Partner – Accountability for What You are Doing

Purpose – Why You are Doing What you Do

Persistence – Staying Committed to What you are Doing


GOAL:

Weight loss is really a by-product of the main goal which is to start and maintain a healthier eating and fitness lifestyle. The goal is to make this a part of your daily routine and develop new habits.

OTHER COMPONENTS:

  • Weekly Weigh-Ins
  • Shared Tips and Health Education
  • GroupMe for encouragement and collaboration

Eating Habits

  1. Calculate your macros.
    • FREE Macro Calculator: Download a fitness app that works best for you. (i.e., MyFitness Pal, HitMeal Calorie & Food Tracker, Stupid Simple Macro Tracker, etc.)
  2. STICK TO YOUR MACROS!
    • EVERYTHING has some caloric value, even vegetables, fruit, juice, and things we feel are “healthy”. That means you must count EVERYTHING you eat and be sure not to exceed your calculated macros/calories for the day. Once your count is up, THAT’S IT!
  3. READ THE LABEL for every food item, and input into your fitness app.
  4. Try not to exceed 400-500 calories a meal.
  5. Eliminate or decrease the amount of processed foods you eat.
  6. NO FAST FOOD! NO FAST FOOD! NO FAST FOOD!
  7. NO SUGARY DRINKS OR SODAS!
    • Be careful to count fruit juices in your macros
  8. NO CANDY, DESSERTS, OR JUNK FOOD!
    • This includes chips, snack cakes, donuts, etc.
  9. DO FOOD PREPPING!
    • At the very least, be sure you take your planned foods/meals to work with you.
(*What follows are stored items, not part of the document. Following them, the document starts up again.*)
import Literature.MathematicalPhysics.QuantumFieldTheory.Balaban1983to89.B8Prop6DentedCubeMemberNormsFlatGammaRec
import Literature.MathematicalPhysics.QuantumFieldTheory.Balaban1983to89.B8Prop6DentedCubeMemberNormsGammaPrecompRec

/-!
# `Balaban1983to89.B8Prop6DentedCubeMemberNormsFlatGammaPrecompRec` — [Balaban1985RegularSpaces] Prop. 3 ∕ the norm members of Prop. 6 (1.136) AT THE DENTED RECORD CUBE MEMBER,
# BACKGROUND `1`, FOR THE PRE-COMPOSED THEOREM-4 INPUT `(U₀″)^{h}` (`h` unitary, constant on the block towers under the dented cells, oscillation `ω`), from the FOUR-LINE flat γ
# socket — the pre-composed twin of ✓`B8Prop6DentedCubeMemberNormsFlatGammaRec.norms136_dentedMember_flat_γ_d4`; item (B′-4)·4 of the plan's road (B′) (pen dag-n05-e g42)

statement-level skeleton of published theorems with citation tags; proofs where landed; nothing here is a claim about the Yang–Mills mass gap

T. Bałaban, *Spaces of regular gauge field configurations on a lattice and gauge fixing conditions*, Commun. Math. Phys. **99** (1985) 75–102 `[Balaban1985RegularSpaces]`
("[6]"): Prop. 3 p. 87, Prop. 6 (1.136) p. 99, (1.29) p. 81, (1.31) p. 82, (1.40)–(1.42) p. 83, (1.58)–(1.61) p. 86, (1.133) p. 99; T. Bałaban, *The variational problem and
background fields in renormalization group method for lattice gauge theories*, CMP **102** (1985) 277–309 `[Balaban1985Variational]` ("[15]"): (148)–(152) p. 301; T. Bałaban,
*Propagators and renormalization transformations for lattice gauge theories. II*, CMP **96** (1984) 223–250 `[Balaban1984PropagatorsII]` ("[B6]"): (2.3) p. 224; [I] =
T. Bałaban, *Renormalization group approach to lattice gauge field theories. I*, CMP **109** (1987) 249–301 `[Balaban1987RG1]`: (0.3)–(0.4), (0.6) pp. 252–253.  STATUS:
published, refereed.

CITATION HEADER (lean-in-tree rule).  Cell `pub-ymgap` (HUMAN RULING D-0062, Track A), «N05-REC» road, ROAD (B′) = director-ym №310–№312a branch (ii) case (β) («axiality-
preserving block-constant pre-composition of the Theorem-4 input»; licence line: variant, our proof — NOT a printed clause); LEAD PEN dag-n05-e g42.  WHAT IS REPRODUCED: ★
`norms136_dentedMember_precomposed_flat_γ_d4` — the original (chair #10422) VERBATIM with the datum token `U₀″ ↦ (U₀″)^h`, `α₁′ ↦ 6dL²Mα₀ + ω`, the pre-composition binders of
(B′-4)·2∕·3 (chair #10822∕#10823), (1.42)₂ from F3 `…NormsGammaPrecompRec.c137_dentedMember_precomposed_γ`, and the collar bound read off the pre-composed §1 package.  Consumer: F6
`…GaugedRealGammaGPrecompRec`.  Kind «kernel-checked proof», ONE theorem; no `def`, no `instance`, no `notation`, no existing module modified.  `--kind proof --supports
stmt-QuantumFields-20541` (K0⁷-keyed, COUNT-NEUTRAL).

HONEST SCOPE.  The record's own Prop.-3 bookkeeping re-run at the datum `(1, (U₀″)^h)`; the four-line flat socket `SB9D` stays DISPLAYED (discharged downstream exactly as in the
record chain); NO new estimate; `HThm4Rec*` CONDITIONAL; N05 DISCHARGED OF RECORD since R467 (count-neutral record-level work), N07 NOT discharged; counts unmoved (typed 28∕28 ·
discharged 8∕28); one finite 𝕋⁴ programme at fixed ε, `G = SU(2)` of record — nothing continuum ∕ ℝ⁴ ∕ OS ∕ mass gap ∕ Clay.  No `sorry`, no `def`.
-/

noncomputable section

open NormedSpace

namespace Literature.MathematicalPhysics.QuantumFieldTheory.Balaban1983to89.B8Prop6DentedCubeMemberNormsFlatGammaPrecompRec

open MatrixLog B7Prop1Explicit B7Prop2Explicit B7Prop1Local
open B7Eq92Concrete (mgauge mgauge_one_left)
open B7Prop2Explicit (c2' unitaryUnits unitaryUnits_le_U1)
open B7Prop2Rec (AvgClosedZ C0Z avgClosedZ_unitaryUnits)
open B7Prop3Flat (c3)
open B7Prop4GeneralLevelsRec (cZ gZ KZ gZ_nonneg)
open BlockAveragingZd (avgIterZ ctrShift)
open B7SectEFLinearisationRec (logCovIterZ linCovIterZ)
open B8Ineq130 (gaugeAct_one)
open B8Ineq132 (covDerivFwd InAk inAk_gaugeAct_iff BondTouches)
open B8Ineq133Rec (cutFixedZ)
open B8Lemma1NonAbelian (mulCfg)
open B8Eq115GaugeFixing (gaugeAct_mul gaugeAct_mem_of)
open B8Eq146AExpansion (iEta expCfg plaqCovDeriv)
open B8Eq143PlaqExpansion (pdiv)
open B8Eq184Proof (cfgExp)
open B8Eq140Level (SideTouches)
open B8Eq119TwistedAxialRec (InAxZ Restr129Z restr129Z_level_zero)
open B8Eq155JBound (Jcur wsup)
open B8ScaledSupNorm (bondNorm msup weight Bdd)
open B8Eq138LandauZd (logCfg covLap)
open B8Eq138LandauZdRec (IsLandau138WZ)
open B8Eq131Cubes (tLo tHi ctr)
open B8Eq131CubesAdmissibleRec (cubeFamZ cubeFam_false_zero)
open B9SupplySockB9P3ZdBeta (CrossB)
open B8Prop3GaugeFixedKLevel (inAk_congr_of_sideTouches expCfg_iEta_eq_cfgExp)
open B8LeafModelZd3 (mlogCfg mlogCfg_spec mlogCfg_of_sideTouches)
open B8Prop6DentedCubeMemberNormsGammaRec (prop3_windowsZ margin2_cubeFamZ mem_lamS_zero_of_not_mem_cube_one)
open B8Prop6DentedCubeMemberNormsGammaPrecompRec (c137_dentedMember_precomposed_γ)
open B8Prop6DentedCubeMemberGammaPrecompRec (thm4_hypotheses_one_precomposed_dented_γ)
open B8DentedCubeMemberZdRec (lamBPT_hbox_pred)
open Node00 (CubeB8DZ)
open B8Thm4KLevelGammaRec (norm_B1_lt_kLevel_γ)
open B7AvgGaugeCovariance (uLev)
open B8Eq119TwistedAxialRec (UnderZ)

export B7Prop1Explicit (Site)

variable {d : ℕ}

variable {𝔸 : Type*} [CStarAlgebra 𝔸] [Nontrivial 𝔸]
Try to refrain from eating out as much as possible. Restaurants have portion sizes that are well over the amount of calories and servings that you should consume.

Accountability

  • You MUST have an accountability partner or group! Having someone to hold you accountable will help keep you on track when it becomes challenging and difficult to remain disciplined.
  • Make an agreement with your accountability partner for when you will do check-ins and also find time to work out together.
  • Be honest and transparent with your accountability partner…don’t pretend you have it all together when you don’t. You need to know when each other need that extra push or moment of encouragement. SO BE HONEST!
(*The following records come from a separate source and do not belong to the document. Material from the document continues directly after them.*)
import Literature.Algebra.Polynomial.ShefferEigenoperator
import Mathlib.Tactic
import HarnessLib

/-!
# The eigen-operator of a Sheffer set expanded in powers of another delta operator (Rota–Kahaner–Odlyzko §9, Corollaries 1–2)

G.-C. Rota, D. Kahaner, A. Odlyzko, *Finite operator calculus* (1973), §9, pp. 719–720, after
Theorem 9 (the operator `A = x Q (Q′)⁻¹ − (log S)′ Q (Q′)⁻¹` with `A s_n = n s_n` for the Sheffer set
of `Q`, `S`; tree: `shefferEigenOp φ σ` for `Q = D φ(D)`, `S = σ(D)`, `ShefferEigenoperator`):

> **Corollary 1.** Let `R` be a delta operator with basic polynomials `r_k (x)`. Then the operator `A`
> defined previously can be expressed in the form `A = Σ_{k≥0} (a_k + x b_k)/k! · Rᵏ`, with
> `a_k = −[(log S)′ Q (Q′)⁻¹ r_k (x)]_{x=0}`, `b_k = [Q (Q′)⁻¹ r_k (x)]_{x=0}`.
> *Proof.* From the preceding proof we have `T = Σ_k (a_k + a b_k)/k! Rᵏ`, whence the conclusion upon
> interchanging the roles of the variables `x` and `a`, as in the proof of Theorem 8. The computation of
> the coefficients `a_k` and `b_k` is greatly simplified by use of the corollary to Theorem 4 and by
> various umbral devices. The generating functions associated with the `a_k` and `b_k` are now easily
> found; they are immediate consequences of the isomorphism theorem:
> **Corollary 2.** Let `Q = φ̂ (R)` and `S = ψ̂ (R)`, where `φ̂` and `ψ̂` are formal power series. Then
> `Σ_k a_k tᵏ/k! = −ψ̂′(t) φ̂ (t)/(ψ̂ (t) φ̂′(t))` and `Σ_k b_k tᵏ/k! = φ̂ (t)/φ̂′(t)`.

Typed here (all proved): Corollary 1 for an arbitrary delta operator `R` with basic set `(r_k)`
(`shefferEigenOp_apply_eq_sum_pow` — the First Expansion Theorem, tree
`IsShiftInvariant.eq_sum_pow_apply`, applied to the two composition-operator parts `Q (Q′)⁻¹ = u(D)` and
`(log S)′ Q (Q′)⁻¹ = (σ′σ⁻¹ u)(D)` of `A`, `u = (tφ)/(tφ)′`), its specialisation `R = D`, `r_k = xᵏ`
(`shefferEigenOp_apply_eq_sum_iterate_derivative`: `a_k/k! = −[tᵏ] σ′σ⁻¹u`, `b_k/k! = [tᵏ] u`), and
Corollary 2 in the case `R = D` (so `φ̂ = tφ`, `ψ̂ = σ`, and the prime is `d/dt`):
`Σ_k b_k tᵏ/k! = φ̂/φ̂′` (`egf_b_eq`) and `Σ_k a_k tᵏ/k! = −ψ̂′ φ̂/(ψ̂ φ̂′)` (`egf_a_eq`). The general-`R`
form of Corollary 2 is not typed here.

## References
* [RotaKahanerOdlyzko1973] G.-C. Rota, D. Kahaner, A. Odlyzko, *On the foundations of
  combinatorial theory VIII. Finite operator calculus*, J. Math. Anal. Appl. 42 (1973) 684–760,
  §9 Corollaries 1–2 of Theorem 9, pp. 719–720.
-/

noncomputable section

open Polynomial Finset

namespace Literature.Algebra.Polynomial

variable {K : Type*} [Field K] [CharZero K]

/-- **Corollary 1**: for ANY delta operator `R` with basic set `(r_k)`, on every polynomial `f`
(`N > deg f`), `A f = Σ_{k<N} (a_k + x b_k)/k! · Rᵏ f` with `a_k = −[(log S)′ Q (Q′)⁻¹ r_k]_{x=0}` and
`b_k = [Q (Q′)⁻¹ r_k]_{x=0}` (here `Q (Q′)⁻¹ = u(D)`, `u = (tφ)·((tφ)′)⁻¹`, `(log S)′ = (σ′σ⁻¹)(D)`).
[cite: RotaKahanerOdlyzko1973, §9 Theorem 9 Corollary 1, p. 719] -/
theorem shefferEigenOp_apply_eq_sum_pow (φ σ : PowerSeries K) {R : K[X] →ₗ[K] K[X]} {r : ℕ → K[X]}
    (hR : IsDeltaOperator R) (hr : IsBasicSequence R r) (f : K[X]) {N : ℕ} (hN : f.natDegree < N) :
    shefferEigenOp φ σ f = ∑ k ∈ range N,
      ((-(diffOp (PowerSeries.derivative K σ * σ⁻¹ *
            ((PowerSeries.derivative K (PowerSeries.X * φ))⁻¹ * (PowerSeries.X * φ))) (r k)).eval 0 /
          (k.factorial : K)) • (R ^ k) f +
        ((diffOp ((PowerSeries.derivative K (PowerSeries.X * φ))⁻¹ * (PowerSeries.X * φ)) (r k)).eval 0 /
          (k.factorial : K)) • (X * (R ^ k) f)) := by
  rw [shefferEigenOp_apply, (isShiftInvariant_diffOp _).eq_sum_pow_apply hR hr f hN,
    (isShiftInvariant_diffOp (PowerSeries.derivative K σ * σ⁻¹ * _)).eq_sum_pow_apply hR hr f hN, mul_sum,
    ← sum_sub_distrib]
  refine sum_congr rfl fun k _ => ?_
  rw [mul_smul_comm, neg_div, neg_smul, sub_eq_add_neg, add_comm]

/-- **Corollary 1 for `R = D`** (`r_k = xᵏ`): `A f = Σ_k (a_k + x b_k)/k! · Dᵏ f` with
`b_k/k! = [tᵏ] u` and `a_k/k! = −[tᵏ] (σ′σ⁻¹ u)`, `u = (tφ)/(tφ)′` (the coefficients "greatly simplified"
on the monomial basis). [cite: RotaKahanerOdlyzko1973, §9 Theorem 9 Corollary 1, p. 719] -/
theorem shefferEigenOp_apply_eq_sum_iterate_derivative (φ σ : PowerSeries K) (f : K[X]) {N : ℕ}
    (hN : f.natDegree < N) :
    shefferEigenOp φ σ f = ∑ k ∈ range N,
      ((-PowerSeries.coeff k (PowerSeries.derivative K σ * σ⁻¹ *
            ((PowerSeries.derivative K (PowerSeries.X * φ))⁻¹ * (PowerSeries.X * φ)))) • derivative^[k] f +
        PowerSeries.coeff k ((PowerSeries.derivative K (PowerSeries.X * φ))⁻¹ * (PowerSeries.X * φ)) •
          (X * derivative^[k] f)) := by
  rw [shefferEigenOp_apply_eq_sum_pow φ σ isDeltaOperator_derivative isBasicSequence_derivative_X_pow f hN]
  refine sum_congr rfl fun k _ => ?_
  rw [neg_div, ← coeff_eq_eval_zero_diffOp, ← coeff_eq_eval_zero_diffOp, Module.End.pow_apply]

/-- **Corollary 2, case `R = D`, the `b_k`**: `Σ_k b_k tᵏ/k! = φ̂ (t)/φ̂′(t)` for `Q = φ̂ (D)`,
`φ̂ = tφ` — the generating function of `b_k = [Q (Q′)⁻¹ xᵏ]_{x=0}` is the symbol `u = φ̂ (φ̂′)⁻¹` of
`Q (Q′)⁻¹` (the isomorphism theorem). [cite: RotaKahanerOdlyzko1973, §9 Theorem 9 Corollary 2, p. 720] -/
theorem egf_b_eq (φ : PowerSeries K) :
    (PowerSeries.mk fun k =>
        (diffOp ((PowerSeries.derivative K (PowerSeries.X * φ))⁻¹ * (PowerSeries.X * φ)) (X ^ k)).eval 0 /
          (k.factorial : K)) =
      PowerSeries.X * φ * (PowerSeries.derivative K (PowerSeries.X * φ))⁻¹ := by
  rw [← indicator_derivative_eq, indicator_derivative_diffOp, mul_comm]

/-- **Corollary 2, case `R = D`, the `a_k`**: `Σ_k a_k tᵏ/k! = −ψ̂′(t) φ̂ (t)/(ψ̂ (t) φ̂′(t))` for
`Q = φ̂ (D)`, `S = ψ̂ (D)` (`φ̂ = tφ`, `ψ̂ = σ`): the generating function of
`a_k = −[(log S)′ Q (Q′)⁻¹ xᵏ]_{x=0}` is minus the symbol `σ′σ⁻¹ · φ̂ (φ̂′)⁻¹`.
[cite: RotaKahanerOdlyzko1973, §9 Theorem 9 Corollary 2, p. 720] -/
theorem egf_a_eq (φ σ : PowerSeries K) :
    (PowerSeries.mk fun k =>
        -(diffOp (PowerSeries.derivative K σ * σ⁻¹ *
            ((PowerSeries.derivative K (PowerSeries.X * φ))⁻¹ * (PowerSeries.X * φ))) (X ^ k)).eval 0 /
          (k.factorial : K)) =
      -(PowerSeries.derivative K σ * (PowerSeries.X * φ) *
        (σ * PowerSeries.derivative K (PowerSeries.X * φ))⁻¹) := by
  have h : (PowerSeries.mk fun k =>
      -(diffOp (PowerSeries.derivative K σ * σ⁻¹ *
          ((PowerSeries.derivative K (PowerSeries.X * φ))⁻¹ * (PowerSeries.X * φ))) (X ^ k)).eval 0 /
        (k.factorial : K)) =
      -(PowerSeries.mk fun k =>
        (diffOp (PowerSeries.derivative K σ * σ⁻¹ *
          ((PowerSeries.derivative K (PowerSeries.X * φ))⁻¹ * (PowerSeries.X * φ))) (X ^ k)).eval 0 /
        (k.factorial : K)) := by
    ext k
    rw [map_neg, PowerSeries.coeff_mk, PowerSeries.coeff_mk, neg_div]
  rw [h, ← indicator_derivative_eq, indicator_derivative_diffOp, PowerSeries.mul_inv_rev]
  ring

end Literature.Algebra.Polynomial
SUGGESTED WORKOUT/FITNESS SCHEDULES

SUNDAY – Walk, Run or Cycle

Beginner – at least 20 minutes

Intermediate – 30 minutes

Advanced – 45 minutes

MONDAY – Group Workout Day

TUESDAY – Cardio/Strength

Beginner – at least 20 minutes

Intermediate – 30 minutes

Advanced – 45 minutes

WEDNESDAY – REST (OFF) DAY

THURSDAY – Cardio/Strength

Beginner – at least 20 minutes

Intermediate – 30 minutes

Advanced – 45 minutes

FRIDAY – UPs Day (Push-Ups/Pull-Ups, Sit-Ups, Squats)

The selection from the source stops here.